Now, I’m in hard-core modern author mode. I’m blogging, I’m Tweeting, I’m Facebooking, I’m editing video, constantly tweaking my website. I’m preparing photos and mastering the Mac version of Powerpoint to go along with the presentation I hope to give a zillion times to any bookstore or club who’ll let me. (Such a presentation requires a certain amount of theatricality and dramatic flair and will challenge my ability as a performer. Which I am not. Which means I have to pay a certain amount of attention, after sitting around for last few years in my pajamas, to what I’m wearing and how I appear and sound.
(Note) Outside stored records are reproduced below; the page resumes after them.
/-- **Sidon supports: the symmetrised products are pattern values.**  If `S ⊆ [0,p)` is Sidon modulo `p`,
`supp a, supp b ⊆ S`, `deg F < p`, `X^p − 1 ∣ a·b − F` and `|F_n| ≤ M` for all `n`, then
`|a_s b_t + a_t b_s| ≤ 2M` for all `s, t ∈ S`. [folklore] -/
theorem symm_norm_le_of_sidon (S : Finset ℕ)
    (hSidon : ∀ s ∈ S, ∀ t ∈ S, ∀ s' ∈ S, ∀ t' ∈ S,
      ((s + t : ℕ) : ZMod p) = ((s' + t' : ℕ) : ZMod p) → (s = s' ∧ t = t') ∨ (s = t' ∧ t = s'))
    (a b F : ℂ[X]) (ha : a.support ⊆ S) (hb : b.support ⊆ S) (hF : F.natDegree < p)
    (hdvd : (X : ℂ[X]) ^ p - 1 ∣ a * b - F) (M : ℝ) (hM : ∀ n, ‖F.coeff n‖ ≤ M)
    {s t : ℕ} (hs : s ∈ S) (ht : t ∈ S) :
    ‖a.coeff s * b.coeff t + a.coeff t * b.coeff s‖ ≤ 2 * M := by
  classical
  have hM0 : 0 ≤ M := (norm_nonneg _).trans (hM 0)
  set ν : ZMod p := ((s + t : ℕ) : ZMod p) with hν
  have hcoef := coeff_pattern_mul p S a b F ha hb hF hdvd ν
  -- rewrite the double sum as a sum over `S ×ˢ S`
  rw [← Finset.sum_product' (f := fun s' t' =>
      if ((s' + t' : ℕ) : ZMod p) = ν then a.coeff s' * b.coeff t' else 0)] at hcoef
  by_cases hst : s = t
  · -- diagonal: the fibre is `{(s,s)}`
    subst hst
    have hval : F.coeff ν.val = a.coeff s * b.coeff s := by
      rw [hcoef, Finset.sum_eq_single_of_mem (s, s) (Finset.mem_product.2 ⟨hs, hs⟩)]
      · simp [hν]
      · rintro ⟨s', t'⟩ hmem hne
        obtain ⟨hs', ht'⟩ := Finset.mem_product.1 hmem
        split_ifs with h
        · exfalso
          rcases hSidon s' hs' t' ht' s hs s hs (by rw [h, hν]) with ⟨h1, h2⟩ | ⟨h1, h2⟩
          · exact hne (Prod.ext h1 h2)
          · exact hne (Prod.ext h1 h2)
        · rfl
    calc ‖a.coeff s * b.coeff s + a.coeff s * b.coeff s‖ = 2 * ‖F.coeff ν.val‖ := by
          rw [hval, ← two_mul, norm_mul, Complex.norm_two]
      _ ≤ 2 * M := by linarith [hM ν.val]
  · -- off-diagonal: the fibre is `{(s,t),(t,s)}`
    have hne : (s, t) ≠ (t, s) := fun h => hst (Prod.mk.inj h).1
    have hval : F.coeff ν.val = a.coeff s * b.coeff t + a.coeff t * b.coeff s := by
      rw [hcoef, Finset.sum_eq_add_of_mem (s, t) (t, s) (Finset.mem_product.2 ⟨hs, ht⟩)
        (Finset.mem_product.2 ⟨ht, hs⟩) hne]
      · simp [hν, add_comm]
      · rintro ⟨s', t'⟩ hmem hne'
        obtain ⟨hs', ht'⟩ := Finset.mem_product.1 hmem
        split_ifs with h
        · exfalso
          rcases hSidon s' hs' t' ht' s hs t ht (by rw [h, hν]) with ⟨h1, h2⟩ | ⟨h1, h2⟩
          · exact hne'.1 (Prod.ext h1 h2)
          · exact hne'.2 (Prod.ext h1 h2)
        · rfl
    calc ‖a.coeff s * b.coeff t + a.coeff t * b.coeff s‖ = ‖F.coeff ν.val‖ := by rw [hval]
      _ ≤ M := hM _
      _ ≤ 2 * M := by linarith

end Pattern

section Energy

/-- **The energy inequality** (the identity `Σ_{s,t}|a_s b_t + a_t b_s|² = 2‖a‖²‖b‖² + 2|Σ_s a_s \bar b_s|²` with
the last term dropped): `2(Σ_s|a_s|²)(Σ_t|b_t|²) ≤ Σ_{s,t∈S}|a_s b_t + a_t b_s|²`. [folklore] -/
theorem energy_identity_le (S : Finset ℕ) (a b : ℕ → ℂ) :
    2 * (∑ s ∈ S, ‖a s‖ ^ 2) * (∑ t ∈ S, ‖b t‖ ^ 2) ≤
      ∑ s ∈ S, ∑ t ∈ S, ‖a s * b t + a t * b s‖ ^ 2 := by
  -- expand `|u + v|² = |u|² + |v|² + 2 Re(u \bar v)`
  have hexp : ∀ s t, ‖a s * b t + a t * b s‖ ^ 2 =
      ‖a s‖ ^ 2 * ‖b t‖ ^ 2 + ‖a t‖ ^ 2 * ‖b s‖ ^ 2 +
        2 * ((a s * conj (b s)) * conj (a t * conj (b t))).re := by
    intro s t
    rw [← Complex.normSq_eq_norm_sq, Complex.normSq_add, Complex.normSq_eq_norm_sq, Complex.normSq_eq_norm_sq,
      norm_mul, norm_mul, mul_pow, mul_pow]
    congr 2
    simp only [map_mul, Complex.conj_conj]
    ring_nf
  have hsplit : ∑ s ∈ S, ∑ t ∈ S, ‖a s * b t + a t * b s‖ ^ 2 =
      (∑ s ∈ S, ∑ t ∈ S, ‖a s‖ ^ 2 * ‖b t‖ ^ 2) + (∑ s ∈ S, ∑ t ∈ S, ‖a t‖ ^ 2 * ‖b s‖ ^ 2) +
        ∑ s ∈ S, ∑ t ∈ S, 2 * ((a s * conj (b s)) * conj (a t * conj (b t))).re := by
    simp_rw [hexp, Finset.sum_add_distrib]
  have hT1 : ∑ s ∈ S, ∑ t ∈ S, ‖a s‖ ^ 2 * ‖b t‖ ^ 2 = (∑ s ∈ S, ‖a s‖ ^ 2) * (∑ t ∈ S, ‖b t‖ ^ 2) :=
    (Finset.sum_mul_sum _ _ _ _).symm
  have hT2 : ∑ s ∈ S, ∑ t ∈ S, ‖a t‖ ^ 2 * ‖b s‖ ^ 2 = (∑ s ∈ S, ‖a s‖ ^ 2) * (∑ t ∈ S, ‖b t‖ ^ 2) := by
    rw [Finset.sum_comm]
    exact (Finset.sum_mul_sum _ _ _ _).symm
  -- the cross term is `2·|Σ_s a_s \bar b_s|² ≥ 0`
  have hcross : ∑ s ∈ S, ∑ t ∈ S, ((a s * conj (b s)) * conj (a t * conj (b t))).re =
      Complex.normSq (∑ s ∈ S, a s * conj (b s)) := by
    have h1 : (Complex.normSq (∑ s ∈ S, a s * conj (b s)) : ℝ) =
        ((∑ s ∈ S, a s * conj (b s)) * conj (∑ t ∈ S, a t * conj (b t))).re := by
      rw [Complex.mul_conj, Complex.ofReal_re]
    rw [h1, map_sum, Finset.sum_mul_sum, Complex.re_sum]
    exact Finset.sum_congr rfl fun s _ => (Complex.re_sum _ _).symm
  have hT3 : ∑ s ∈ S, ∑ t ∈ S, 2 * ((a s * conj (b s)) * conj (a t * conj (b t))).re =
      2 * Complex.normSq (∑ s ∈ S, a s * conj (b s)) := by
    simp_rw [← Finset.mul_sum]
    rw [hcross]
  rw [hsplit, hT1, hT2, hT3]
  nlinarith [Complex.normSq_nonneg (∑ s ∈ S, a s * conj (b s))]

end Energy

section Assembly

variable (p : ℕ) [Fact p.Prime]

/-- `supp (C x · f + C y · g) ⊆ S` when `supp f, supp g ⊆ S` (tree lemma `grt_support_C_mul_subset`). [folklore] -/
theorem support_lin_subset {S : Finset ℕ} (x y : ℂ) (f g : ℂ[X]) (hf : f.support ⊆ S) (hg : g.support ⊆ S) :
    (C x * f + C y * g).support ⊆ S :=
  (support_add.trans (Finset.union_subset ((FeketeSOSHardSketch.grt_support_C_mul_subset x f).trans hf)
    ((FeketeSOSHardSketch.grt_support_C_mul_subset y g).trans hg)))

omit [Fact p.Prime] in
/-- A multiple of `X^p − 1` of degree `< p` vanishes. [folklore] -/
theorem eq_zero_of_dvd_of_lt {G : ℂ[X]} (hG : G.natDegree < p) (hdvd : (X : ℂ[X]) ^ p - 1 ∣ G) : G = 0 := by
  by_contra hne
  have h := natDegree_le_of_dvd hdvd hne
  have hdeg : ((X : ℂ[X]) ^ p - 1).natDegree = p := by
    rw [← C_1, natDegree_X_pow_sub_C]
  rw [hdeg] at h
  omega
import Summits.MatrixMultiplication.MatrixMultiplication.Theorems.AbelianSTPPCensusTAStatFSplit

/-!
# T_A static certificate, range `6780 … 6833` (multi-parameter k-member tree at `τ = 2371/1000`): kernel pieces of the cells `(12, 17, 20)`, `(15, 16, 17)` (volume `4080`) at the orders `6828 … 6830`, part 6/9

Cell mm-stpp (rung F-M1), tier T_A = «beat `2.371`, the record exponent (ADVXXZ'25 / DEK+26 rounded)»; seat mm-stpp-vp-p2 (gen 7).  Root-split layout (`AbelianSTPPCensusTAStatKMemberXSplit.lean`, `…XWalk.lean`, `AbelianSTPPCensusTAStatFSplit.lean`): the (cell, order) tree(s) have
1260939 nodes — beyond one `decide` — and is cut along list positions into `goIR` pieces / small subtrees / descent children of ≤ 4·10⁴ nodes each
(this file: 5 pieces, 158799 nodes; sizes from the exact twin seat twin/tastat9.py, kit j314549), assembled in `AbelianSTPPCensusTAStatFCkS4080o6828t6830.lean`.
`decide` with kernel reduction (standard axioms; no `native_decide`), `Elab.async false`.
WHAT THIS IS NOT: arithmetic on shape lists only; no statement about STPP families or `ω`.
-/

set_option linter.dupNamespace false
set_option autoImplicit false
set_option Elab.async false

namespace Summit.MatrixMultiplication.MatrixMultiplication.Theorems.TAStatF

open ShapeCert (gainOf2371j)
open TECert (vol)

set_option maxHeartbeats 0 in
/-- root positions `0 … 3` (bucket `70`, order `6830`): 38222 nodes [original] -/
theorem s4080o6830x0b70rg0 : TAStatKM.goIR gainOf2371j 4080 (fun A' ms' => TAStatKM.treeKX tb m2l gainOf2371j (rowOf 4080) (xrowOf 4080) (gainOf2371j 4080) 784 4080 1519 12 204 6830 kmax 81 A' 70 ms') TAStatKM.agg0 (m2l 70) 0 4 = true := by decide +kernel

set_option maxHeartbeats 0 in
/-- root positions `4 … 4` (bucket `70`, order `6830`): 25444 nodes [original] -/
theorem s4080o6830x0b70rg1 : TAStatKM.goIR gainOf2371j 4080 (fun A' ms' => TAStatKM.treeKX tb m2l gainOf2371j (rowOf 4080) (xrowOf 4080) (gainOf2371j 4080) 784 4080 1519 12 204 6830 kmax 81 A' 70 ms') TAStatKM.agg0 (m2l 70) 4 1 = true := by decide +kernel

set_option maxHeartbeats 0 in
/-- root positions `5 … 5` (bucket `70`, order `6830`): 30267 nodes [original] -/
theorem s4080o6830x0b70rg2 : TAStatKM.goIR gainOf2371j 4080 (fun A' ms' => TAStatKM.treeKX tb m2l gainOf2371j (rowOf 4080) (xrowOf 4080) (gainOf2371j 4080) 784 4080 1519 12 204 6830 kmax 81 A' 70 ms') TAStatKM.agg0 (m2l 70) 5 1 = true := by decide +kernel

set_option maxHeartbeats 0 in
/-- root positions `6 … 6` (bucket `70`, order `6830`): 30603 nodes [original] -/
theorem s4080o6830x0b70rg3 : TAStatKM.goIR gainOf2371j 4080 (fun A' ms' => TAStatKM.treeKX tb m2l gainOf2371j (rowOf 4080) (xrowOf 4080) (gainOf2371j 4080) 784 4080 1519 12 204 6830 kmax 81 A' 70 ms') TAStatKM.agg0 (m2l 70) 6 1 = true := by decide +kernel

set_option maxHeartbeats 0 in
/-- root positions `7 … 8` (bucket `70`, order `6830`): 34263 nodes [original] -/
theorem s4080o6830x0b70rg4 : TAStatKM.goIR gainOf2371j 4080 (fun A' ms' => TAStatKM.treeKX tb m2l gainOf2371j (rowOf 4080) (xrowOf 4080) (gainOf2371j 4080) 784 4080 1519 12 204 6830 kmax 81 A' 70 ms') TAStatKM.agg0 (m2l 70) 7 2 = true := by decide +kernel

end Summit.MatrixMultiplication.MatrixMultiplication.Theorems.TAStatF
import Summits.AtomisticToContinuum.HydrodynamicLimit.Theses.BGEndpointRigidity
import Literature.Barriers.AtomisticToContinuum.HighMomentumCutoff

/-!
# Strategist sketch for the crux `LanfordEnvelopeR` (stmt-AtomisticToContinuum-13677)

Typed records accompanying `STRATEGY-CENSUS.md` (crux-strategist, 2026-08-17).  Nothing here is a
line or a stub; the crux decl is untouched.  Contents:

* §0 the crux's own objects (`evolvedMarginal`, `EnvelopeOn`) and `lanfordEnvelopeR_iff` (by `Iff.rfl`);
* §1 NEGATION — `OrderOneWitness`, the exact shape a refuting witness at order `s = 1` must have, with
  `not_lanfordEnvelopeR_of_orderOneWitness` (proved): the Guderley focusing hot spot of the census §5 is a
  (physical, uncertified) instance — `s = 1`, `t = t*` the focusing time, `N ≥ N*(β, C)`;
* §2 WEAKEST UNKNOWN CONSEQUENCE — `ExpVelocityMomentBoundFor` (Nachtergaele–Yau II.1, profile-wise) with
  `highMomentumCutoff_iff` (by `Iff.rfl`) and the typed bridge `ExpMomentBridge` (crux ⇒ cutoff below its σ₀;
  true modulo exchangeability of the evolved law, item `FlowMarginalSymmetry`; not proved here);
* §3 STRENGTHEN/RETYPE record for the TENURE planner — `LanfordEnvelopeRGuarded`, the pre-shock, in-band
  weakening of K3 in the frame of the route's own target `RelEntropyVanishingInBand` / glue `GronwallBGInBand`,
  with `guarded_of_lanfordEnvelopeR` (proved: it IS a weakening, hence a legitimate 1:1 restate target), and
  the S⁺ candidates of census §3 (`PropagationStep`, `LiouvilleDomination`) typed so their defect is visible.
-/

noncomputable section

open MeasureTheory Filter Set
open scoped ENNReal Topology

namespace Summit.AtomisticToContinuum.HydrodynamicLimit.Cruxes.LanfordEnvelopeR.Strategist

open Literature.MathematicalPhysics.KineticTheory Literature.Analysis.FluidPDE
open Summit.AtomisticToContinuum.HydrodynamicLimit.Theses

/-! ## §0 Objects -/

/-- The `s`-particle volume-marginal of the evolved, domain-cut local Gibbs density at time `t` — verbatim the
term bounded in the crux (indicator of `hardSphereDomain` INSIDE `nthMarginal`, the repair of stmt-11470). -/
def evolvedMarginal (σ : ℝ) (a₀ : T3 → ℝ) (u₀ : T3 → V3) (θ₀ : T3 → ℝ) (N : ℕ)
    (Φ : HardSphereFlow (Torus.geometry (Fin 3)) (hsDiameter σ N) (N + 1)) (t : ℝ) (s : ℕ) :
    Config s (Fin 3) T3 → ℝ :=
  nthMarginal (N + 1) s
    ((hardSphereDomain (Torus.geometry (Fin 3)) (N + 1) (hsDiameter σ N)).indicator
      (hsTransport Φ t (canonicalDensity (Torus.geometry (Fin 3)) (hsDiameter σ N) (N + 1)
        (localGibbsProfile a₀ u₀ θ₀))))

/-- The Gaussian envelope with constants `(β, C)` on `[0, t]`: all `N`, all flows, all orders, a.e. -/
def EnvelopeOn (σ : ℝ) (a₀ : T3 → ℝ) (u₀ : T3 → V3) (θ₀ : T3 → ℝ) (t β C : ℝ) : Prop :=
  ∀ (N : ℕ) (Φ : HardSphereFlow (Torus.geometry (Fin 3)) (hsDiameter σ N) (N + 1)) (s : ℕ),
    ∀ r ∈ Icc 0 t, ∀ᵐ Zs : Config s (Fin 3) T3,
      |evolvedMarginal σ a₀ u₀ θ₀ N Φ r s Zs| ≤ C ^ s * Real.exp (-(β * configEnergy Zs))

/-- The crux, re-read through `EnvelopeOn` (definitional). -/
theorem lanfordEnvelopeR_iff : BGEndpointRigidity.LanfordEnvelopeR ↔
    ∀ (a₀ θ₀ : T3 → ℝ) (u₀ : T3 → V3), Continuous a₀ → Continuous θ₀ → Continuous u₀ →
      (∀ x, 0 < a₀ x) → (∀ x, 0 < θ₀ x) → ∃ σ₀ : ℝ, 0 < σ₀ ∧ ∀ σ : ℝ, 0 < σ → σ < σ₀ →
        ∀ T : ℝ, 0 < T → ∃ β C : ℝ, 0 < β ∧ EnvelopeOn σ a₀ u₀ θ₀ T β C :=
  Iff.rfl

/-! ## §1 Negation: the shape of a refuting witness at order one -/

/-- **Order-one witness shape.** One continuous positive profile triple such that for arbitrarily small `σ`
there is a horizon `T` beyond which NO constants `(β, C)` bound the one-particle evolved marginal for all
`N`: the census's Guderley hot spot (converging shock from continuous spherically symmetric inward data;
bounded density, focal temperature `θ_peak ≍ (σ² N^{1/3})^{2(1-α)/α} → ∞` cut off only at the mean free path)
is the physical instance — `t` = focusing time, `N ≥ N*(β, C)`.  Certifying it needs N-uniform LOWER bounds
on the focal temperature of the deterministic gas (post-shock hydrodynamics of the particle system). -/
def OrderOneWitness : Prop :=
  ∃ (a₀ θ₀ : T3 → ℝ) (u₀ : T3 → V3), Continuous a₀ ∧ Continuous θ₀ ∧ Continuous u₀ ∧
    (∀ x, 0 < a₀ x) ∧ (∀ x, 0 < θ₀ x) ∧ ∀ σ₀ : ℝ, 0 < σ₀ → ∃ σ : ℝ, 0 < σ ∧ σ < σ₀ ∧
      ∃ T : ℝ, 0 < T ∧ ∀ β C : ℝ, 0 < β →
        ∃ (N : ℕ) (Φ : HardSphereFlow (Torus.geometry (Fin 3)) (hsDiameter σ N) (N + 1)),
          ∃ t ∈ Icc 0 T, ¬ ∀ᵐ z : Config 1 (Fin 3) T3,
            |evolvedMarginal σ a₀ u₀ θ₀ N Φ t 1 z| ≤ C ^ 1 * Real.exp (-(β * configEnergy z))

/-- An order-one witness refutes the crux (bookkeeping; the converse direction of `push_neg` restricted to
`s = 1`). -/
theorem not_lanfordEnvelopeR_of_orderOneWitness (h : OrderOneWitness) :
    ¬ BGEndpointRigidity.LanfordEnvelopeR := by
  rintro hL
  obtain ⟨a₀, θ₀, u₀, ha, hθ, hu, ha0, hθ0, H⟩ := h
  obtain ⟨σ₀, hσ₀, HL⟩ := hL a₀ θ₀ u₀ ha hθ hu ha0 hθ0
  obtain ⟨σ, hσ, hσlt, T, hT, HW⟩ := H σ₀ hσ₀
  obtain ⟨β, C, hβ, HE⟩ := HL σ hσ hσlt T hT
  obtain ⟨N, Φ, t, ht, hnot⟩ := HW β C hβ
  exact hnot (HE N Φ 1 t ht)

/-! ## §2 Weakest unknown consequence: Nachtergaele–Yau's high-momentum cutoff, profile-wise -/

/-- **Profile-wise high-momentum cutoff on `[0, T]` at reduced density `σ`** (NY 2003 Assumption II.1 in the
tree's transcription `Literature.Barriers.AtomisticToContinuum.HighMomentumCutoff`, one profile at a time):
the expected empirical exponential velocity moment of the evolved configuration stays bounded, N-uniformly. -/
def ExpVelocityMomentBoundFor (σ : ℝ) (a₀ : T3 → ℝ) (u₀ : T3 → V3) (θ₀ : T3 → ℝ) (T : ℝ) : Prop :=
  ∀ Φ : (N : ℕ) → HardSphereFlow (Torus.geometry (Fin 3)) (hsDiameter σ N) (N + 1),
    ∃ c : ℝ, 0 < c ∧ ∃ C : ℝ≥0∞, C < ∞ ∧ ∀ N : ℕ, ∀ t ∈ Icc 0 T,
      ∫⁻ z, Literature.Barriers.AtomisticToContinuum.expVelocityMoment c ((Φ N).flow t z)
        ∂(localGibbsLaw σ a₀ u₀ θ₀ N (Φ N)) ≤ C

/-- The barrier's open input is exactly the profile-wise cutoff for all profiles and horizons (definitional). -/
theorem highMomentumCutoff_iff (σ : ℝ) :
    Literature.Barriers.AtomisticToContinuum.HighMomentumCutoff σ ↔
      ∀ (a₀ θ₀ : T3 → ℝ) (u₀ : T3 → V3), Continuous a₀ → Continuous θ₀ → Continuous u₀ →
        (∀ x, 0 < a₀ x) → (∀ x, 0 < θ₀ x) → ∀ T : ℝ, 0 < T → ExpVelocityMomentBoundFor σ a₀ u₀ θ₀ T :=
  Iff.rfl

/-- **The bridge (typed, not proved here).** The crux at order `s = 1` gives, below its `σ₀`, the profile-wise
cutoff with any `c < β/2`: `∫ (N+1)⁻¹ Σᵢ e^{c|vᵢ(t)|²} dλ = ∫ f⁽¹⁾(t,x,v) e^{c|v|²} ≤ C (π/(β/2 − c))^{3/2}` — using
that the evolved law is `𝟙_D (W_N ∘ Φ_{-t}) dz` (`HardSphereFlow.lawAt_withDensity`, Liouville) and is
EXCHANGEABLE (item `FlowMarginalSymmetry`, stmt-AtomisticToContinuum-12359's sibling; not an axiom of
`HardSphereFlow`), so every one-particle marginal is the first one.  Value: any N-uniform failure of Gaussian
velocity moments along a local-Gibbs evolution refutes the crux; and the crux sits ABOVE the input that has had
"no proof even in the classical case" since 1993/2003. -/
def ExpMomentBridge : Prop :=
  BGEndpointRigidity.LanfordEnvelopeR →
    ∀ (a₀ θ₀ : T3 → ℝ) (u₀ : T3 → V3), Continuous a₀ → Continuous θ₀ → Continuous u₀ →
      (∀ x, 0 < a₀ x) → (∀ x, 0 < θ₀ x) → ∃ σ₀ : ℝ, 0 < σ₀ ∧ ∀ σ : ℝ, 0 < σ → σ < σ₀ →
        ∀ T : ℝ, 0 < T → ExpVelocityMomentBoundFor σ a₀ u₀ θ₀ T

/-! ## §3 Strengthen / retype records -/

/-- **S⁺₁ — loss-free propagation over a window of length `τ` (the only form that would make induction in time
close).** TRUE for a Lanford window `τ = c(β, C, σ)(N+1)^{-1/3}` (vendored continuity estimates) with output
constant `2C`, not `C`; as typed (N-independent `τ`, same constants) it is exactly the open heart: `⌈T/τ⌉`
iterations with `C ↦ 2C` give `2^{⌈T/τ⌉ s}`, and an N-dependent `τ` gives `2^{T N^{1/3} s}`. -/
def PropagationStep (σ : ℝ) (a₀ : T3 → ℝ) (u₀ : T3 → V3) (θ₀ : T3 → ℝ) (τ : ℝ) : Prop :=
  ∀ t β C : ℝ, 0 ≤ t → 0 < β → EnvelopeOn σ a₀ u₀ θ₀ t β C → EnvelopeOn σ a₀ u₀ θ₀ (t + τ) β C

/-- Induction over windows closes trivially from `PropagationStep` — which is why S⁺₁ buys nothing: all the
content moved into the step. -/
theorem envelopeOn_of_propagationStep {σ : ℝ} {a₀ : T3 → ℝ} {u₀ : T3 → V3} {θ₀ : T3 → ℝ} {τ β C : ℝ}
    (hτ : 0 < τ) (hβ : 0 < β) (hstep : PropagationStep σ a₀ u₀ θ₀ τ)
    (h0 : EnvelopeOn σ a₀ u₀ θ₀ 0 β C) (n : ℕ) : EnvelopeOn σ a₀ u₀ θ₀ (n * τ) β C := by
  induction n with
  | zero => simpa using h0
  | succ n ih =>
    have h := hstep (n * τ) β C (by positivity) hβ ih
    simpa [Nat.cast_succ, add_mul, one_mul] using h

/-- **S⁺₂ — domination at the Liouville level by an invariant density** (`W_N ∘ Φ_{-t} ≤ λ_N · G_N` a.e. with
`G_N` the global Gibbs density of a constant profile): TRUE with `λ_N = K^{N+1}` (energy conservation on good
orbits + `Φ`-invariance of `G_N`), and this is precisely the crude envelope of the live line's S1; the added
rigidity (invariance ⇒ all times for free) buys nothing at orders `s ≪ N` because `inf λ_N = e^{(N+1) h}`,
`h > 0` the specific relative entropy of the local versus the best global Gibbs profile (non-constant data). -/
def LiouvilleDomination (σ : ℝ) (a₀ : T3 → ℝ) (u₀ : T3 → V3) (θ₀ : T3 → ℝ) (ab θb : ℝ) (ub : V3)
    (lam : ℕ → ℝ) : Prop :=
  ∀ (N : ℕ) (Φ : HardSphereFlow (Torus.geometry (Fin 3)) (hsDiameter σ N) (N + 1)) (t : ℝ),
    ∀ᵐ z : Config (N + 1) (Fin 3) T3,
      (hardSphereDomain (Torus.geometry (Fin 3)) (N + 1) (hsDiameter σ N)).indicator
          (hsTransport Φ t (canonicalDensity (Torus.geometry (Fin 3)) (hsDiameter σ N) (N + 1)
            (localGibbsProfile a₀ u₀ θ₀))) z ≤
        lam N * canonicalDensity (Torus.geometry (Fin 3)) (hsDiameter σ N) (N + 1)
          (localGibbsProfile (fun _ => ab) (fun _ => ub) (fun _ => θb)) z

/-- **GUARDED K3 — the restate candidate for the TENURE planner** (this seat cannot restate).  The envelope is
asked only where the route consumes it: along a CLASSICAL hard-sphere Euler solution on `[0, T)` obeying the
conjunct's packing guard, for the flows of the family and times `r ≤ t < T`, with `(β, C)` chosen after `t` —
verbatim the frame of the route's target `RelEntropyVanishingInBand` and glue `GronwallBGInBand`.  Pre-shock
classical evolutions exclude the converging-shock focusing of census §5; the packing guard caps the smooth
implosions (θ ∝ ρ^{2/3} ≤ c(η₀/σ³)^{2/3}).  Still conjecture-grade (L^∞ local equilibrium), but no longer
heuristically false. -/
def LanfordEnvelopeRGuarded : Prop :=
  ∃ η₀ : ℝ, 0 < η₀ ∧ ∀ (a₀ θ₀ : T3 → ℝ) (u₀ : T3 → V3), Continuous a₀ → Continuous θ₀ → Continuous u₀ →
    (∀ x, 0 < a₀ x) → (∀ x, 0 < θ₀ x) → ∃ σ₀ : ℝ, 0 < σ₀ ∧ ∀ σ : ℝ, 0 < σ → σ < σ₀ →
      ∀ (T : ℝ) (ρ θ : ℝ → T3 → ℝ) (u : ℝ → T3 → V3), IsHardSphereEulerSolution σ T ρ u θ →
        (∀ t' ∈ Ico 0 T, ∀ x, ρ t' x * σ ^ 3 < η₀) →
        ∀ Φ : (N : ℕ) → HardSphereFlow (Torus.geometry (Fin 3)) (hsDiameter σ N) (N + 1),
          TendstoHydroFieldsAt (fun N => localGibbsLaw σ a₀ u₀ θ₀ N (Φ N)) Φ ρ u θ 0 →
            ∀ t ∈ Ico 0 T, ∃ β C : ℝ, 0 < β ∧
              ∀ (N : ℕ) (s : ℕ), ∀ r ∈ Icc 0 t, ∀ᵐ Zs : Config s (Fin 3) T3,
                |evolvedMarginal σ a₀ u₀ θ₀ N (Φ N) r s Zs| ≤ C ^ s * Real.exp (-(β * configEnergy Zs))

/-- The guarded form is a WEAKENING of the crux (so a 1:1 tenure restate keeps every consumer honest: whatever
`GronwallBGInBand` does with K3 it does along a guarded classical solution at times `< T`). -/
theorem guarded_of_lanfordEnvelopeR (h : BGEndpointRigidity.LanfordEnvelopeR) : LanfordEnvelopeRGuarded := by
  refine ⟨1, one_pos, fun a₀ θ₀ u₀ ha hθ hu ha0 hθ0 => ?_⟩
  obtain ⟨σ₀, hσ₀, H⟩ := h a₀ θ₀ u₀ ha hθ hu ha0 hθ0
  refine ⟨σ₀, hσ₀, fun σ hσ hσlt T ρ θ u _ _ Φ _ t ht => ?_⟩
  obtain ⟨β, C, hβ, hE⟩ := H σ hσ hσlt (t + 1) (by linarith [ht.1])
  exact ⟨β, C, hβ, fun N s r hr => hE N (Φ N) s r ⟨hr.1, hr.2.trans (by linarith)⟩⟩

end Summit.AtomisticToContinuum.HydrodynamicLimit.Cruxes.LanfordEnvelopeR.Strategist

end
Another skill.) I’m also convening a team of friends who to work together to raise money to build libraries in Bhutan, so I’m something of a philanthropist, too.

These days, it’s not enough to have an idea, find an agent, write a proposal, sell a book, and then actually write it. I’m one of the lucky ones, the very lucky ones, who got to this point, and I thank my stars every day. Briefly. Then, I get back to work.

The year it took to actually write the book once my fabulous agent sold it was a blissful thing, a year for which I’ll always be eternally grateful. (Since you’re reading this, you’re obviously a writer, so I don’t have to explain to you how essential loving hours and days alone to think and mull, those essential and often under-recognized parts of writing, are key components of that.)

THE MARKETING MINDSET

Long before the publisher assigned me a publicist, I was compiling lists: 1) Of media friends (I’m fortunate to have them, after years of work as a journalist), whom I might hit up when this day arrived. 2) Of blogs and publications who might be interested in the themes of my book. There are many: media, democracy, midlife crisis, southeast Asia, globalization, Buddhism, women. More people to contact means more work, because you're preparing something for everyone. 3) Of bookstores and speaker series and festivals, particularly ones located where I had friends or family, and that might have a tiny budget to offset the cost of travel.

Though I didn’t have much of an income this past year (various personnel changes and strategic planning led the publisher to delay publication by a year—in other words, don’t think just cause you make your deadlines that the schedule stays on course and thus your advance), I decided to invest in a trip to Bhutan in October to collect video with a borrowed FlipCam. I hadn’t taken many photographs in all the time I’d lived and spent there, and realized illustrating the subject of my book would be a good idea.

NEW SKILLS WE MUST LEARN

Not wanting to lean on my friends to sift through hours of the footage I gathered, I also realized that paying someone to do so would have been prohibitive. Staring at the screen of my trusty old MacBook, I realized the solution was right in front of me: iMovie. I took a free class and started editing away. I’m not going to put anyone out of business, but now I’m comfortable with this new skill, and I actually find it fun.

A few weeks ago, I ran into a writer acquaintance at a nearby coffee shop; she politely asked whether my book was on schedule, since the last time we’d met, it had been delayed. I told her yes, thankfully, I was in hard-core guerilla marketing mode. She rolled her eyes; she’s far more experienced and knows the demands.

“Don’t you wish you didn’t have to worry about that, that you could just write?” she asked. I thought about it for a second. It hadn’t occurred to me that any of this stuff was a nuisance. It just all seemed part of the package (and privilege) of having sold a book.

“Actually,” I said to her, as politely as possible, “no.”